I am facing an issue where our application is receiving 429 Too Many Requests responses from the NHS API Gateway even though we’re making what seems to be a very low number of requests (under 10 per minute).
We’ve implemented standard headers, authentication is working fine, and we’re not seeing this behavior in our test environment. But in production, we get throttled intermittently without clear cause.
We’ve checked for background jobs, retry storms, and other unexpected calls, but logs show consistent behavior well under any documented limit.
Is there any undocumented nuance around per-IP, per-user, or even per-resource throttling we might be missing? Could caching or some shared infrastructure be a factor?
Checked https://digital.nhs.uk/services/api-platform-CCSP Training guide related to this and found it quite informative.
Any insight into rate-limiting rules or ways to get clearer diagnostics from the API gateway would be a big help. Also, is there any recommended way to monitor our rate limit usage in real-time?
Welcome to the NHS England API Developer community.
The NHSE API Platform enforces rate limiting to protect services and ensure fair usage. There are some nuances, however, rate limits may vary by:
Environment (Sandbox, INT, Live/Production)
Client Application (based on client ID or ASID)
API Type (e.g., PDS, EPS, MESH, etc.)
Access Mode (Application-Restricted vs. User-Restricted)
Even if your traffic is low (e.g., <10 requests/min), you can still hit a 429 response if:
You share infrastructure with another system using the same client credentials or IP, and their usage pushes the total over the limit.
You’re sending bursty traffic (e.g., 10 requests within 1 second).
There is hidden retry logic (e.g., HTTP clients doing automatic retries).
Throttling is often per-ASID or client ID, not always per-IP
Some APIs may have stricter per-resource or per-endpoint limits, especially FHIR endpoints like GET /Patient or GET /Appointment.

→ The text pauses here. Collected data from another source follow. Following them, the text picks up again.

import Summits.CriticalPhenomena.SAWScalingLimit.Theorems.SAWDefectDecoherenceBoundaryClosureRInnerPolygonsTrapezoid
import Summits.CriticalPhenomena.SAWScalingLimit.Theorems.SAWDefectDecoherenceBoundaryClosureRInnerPolygonsHalfLattice
import Summits.CriticalPhenomena.SAWScalingLimit.Theorems.SAWDefectDecoherencePolygonParitySqueezeDefs
import Literature.Probability.Percolation.TriLatticeCells
import HarnessLib

/-!
# Crux `BoundaryClosureR` (stmt-CriticalPhenomena-14004), line `polygon-parity-squeeze`,
# stub `stub_innerZigzagPolygon` (7a): the grid of the inner polygon — similarity, mesh, the
# trapezoid and deep-tile face sets, depth bookkeeping

Landing target:
`Summits/CriticalPhenomena/SAWScalingLimit/Theorems/SAWDefectDecoherenceBoundaryClosureRInnerZigzagGrid.lean`
(`--supports stmt-CriticalPhenomena-14004`; building block A2 of the registered stub
`stub_innerZigzagPolygon`, the continuum half of the inner-polygon construction (IP)).

The inner polygon of the datum `(Ω; pt 0, pt 1)` is built on the triangular grid
`w ↦ pt 1 + h·w` (`w ∈ triEmbed (Site 2)`), with mesh `h` chosen so that BOTH pin lines are grid lines
(`Im (pt 0 - pt 1) = N·h·√3/2`, `exists_mesh`), from the face set
`K = tileFaces S ∪ R₁ ∪ R₀`: super-hexagon tiles whose centres are `5h`-deep in `Ω` and two grid
trapezoids of `20` rows standing on the two pins.  This file provides the real-variable
bookkeeping, all in the normalised coordinate `w` (real point `o + h·w`):

* the similarity `w ↦ o + h·w` (`dist_sim`, `sim_mem_ball_iff`, `sim_mem_halfPlane_iff`, …);
* `exists_mesh` — a mesh `0 < h ≤ ε` with `Δ = N·h·√3/2`; `exists_trapezoid`, `exists_deepTiles` — the
  trapezoid face set and the deep-tile centre set, existentially with their membership tests;
* depth: `le_infDist_of_ball_subset`, `depth_flat_ball`, `mem_of_infDist_pos`;
* cells versus depth: `vertex_coords_near`, `tile_cell_deep`, `mem_tileFaces_of_deep`,
  `trapezoid_cell_bounds` (cells of a trapezoid lie above its base row, near its base point).

Sources: folklore.  No proposition is defined and no named fact is introduced.
-/

noncomputable section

Understanding the 429 Error : The 429 status code (“Too Many Requests”) is triggered when your request count exceeds the configured threshold in the given interval. Given that you’ve received a 429 error despite staying well under the limit, it’s possible that:
SpikeArrest is enforced in smaller increments : If the SpikeArrest policy is applied here, the per-minute rate might be effectively divided across seconds, which would restrict bursts within any single second.
Setting correct values: If you are enforcing the rate at, for example, 120 requests per minute, the SpikeArrest value should not simply be 120pm. Instead, Apigee documentation advises that if you need 120 requests per minute, set the SpikeArrest to 2ps (per second) (since 120 / 60 = 2).
Recommendations :
Verify Policy Configurations : Check the manifest settings for both the Quota and SpikeArrest policies, ensuring they align with your desired rate (e.g., 2ps for 120 requests per minute).
Consider Apigee Documentation Guidance : Apigee suggests configuring SpikeArrest in terms of per-second intervals rather than aggregating the total per minute.
If this doesn’t solve the issue, additional configuration tuning might be required, particularly in distinguishing between Quota and SpikeArrest limits in your manifest. Enable full request/response logging, including headers, especially during spikes to help further with diagnostics.
We could investigate further from our side if you can provide the following details:
Your Client ID or ASID
A timestamped log sample of the 429 responses
The API you are calling and environment (INT or PROD)
Hope the above helps.
Thanks,
NHS England API Platform team
Please note:The API Platform team can only address queries relevant to the NHS England API platform, including security, rate limiting, logging, monitoring and alerting. For any API specific queries, please reach out the relevant API teams.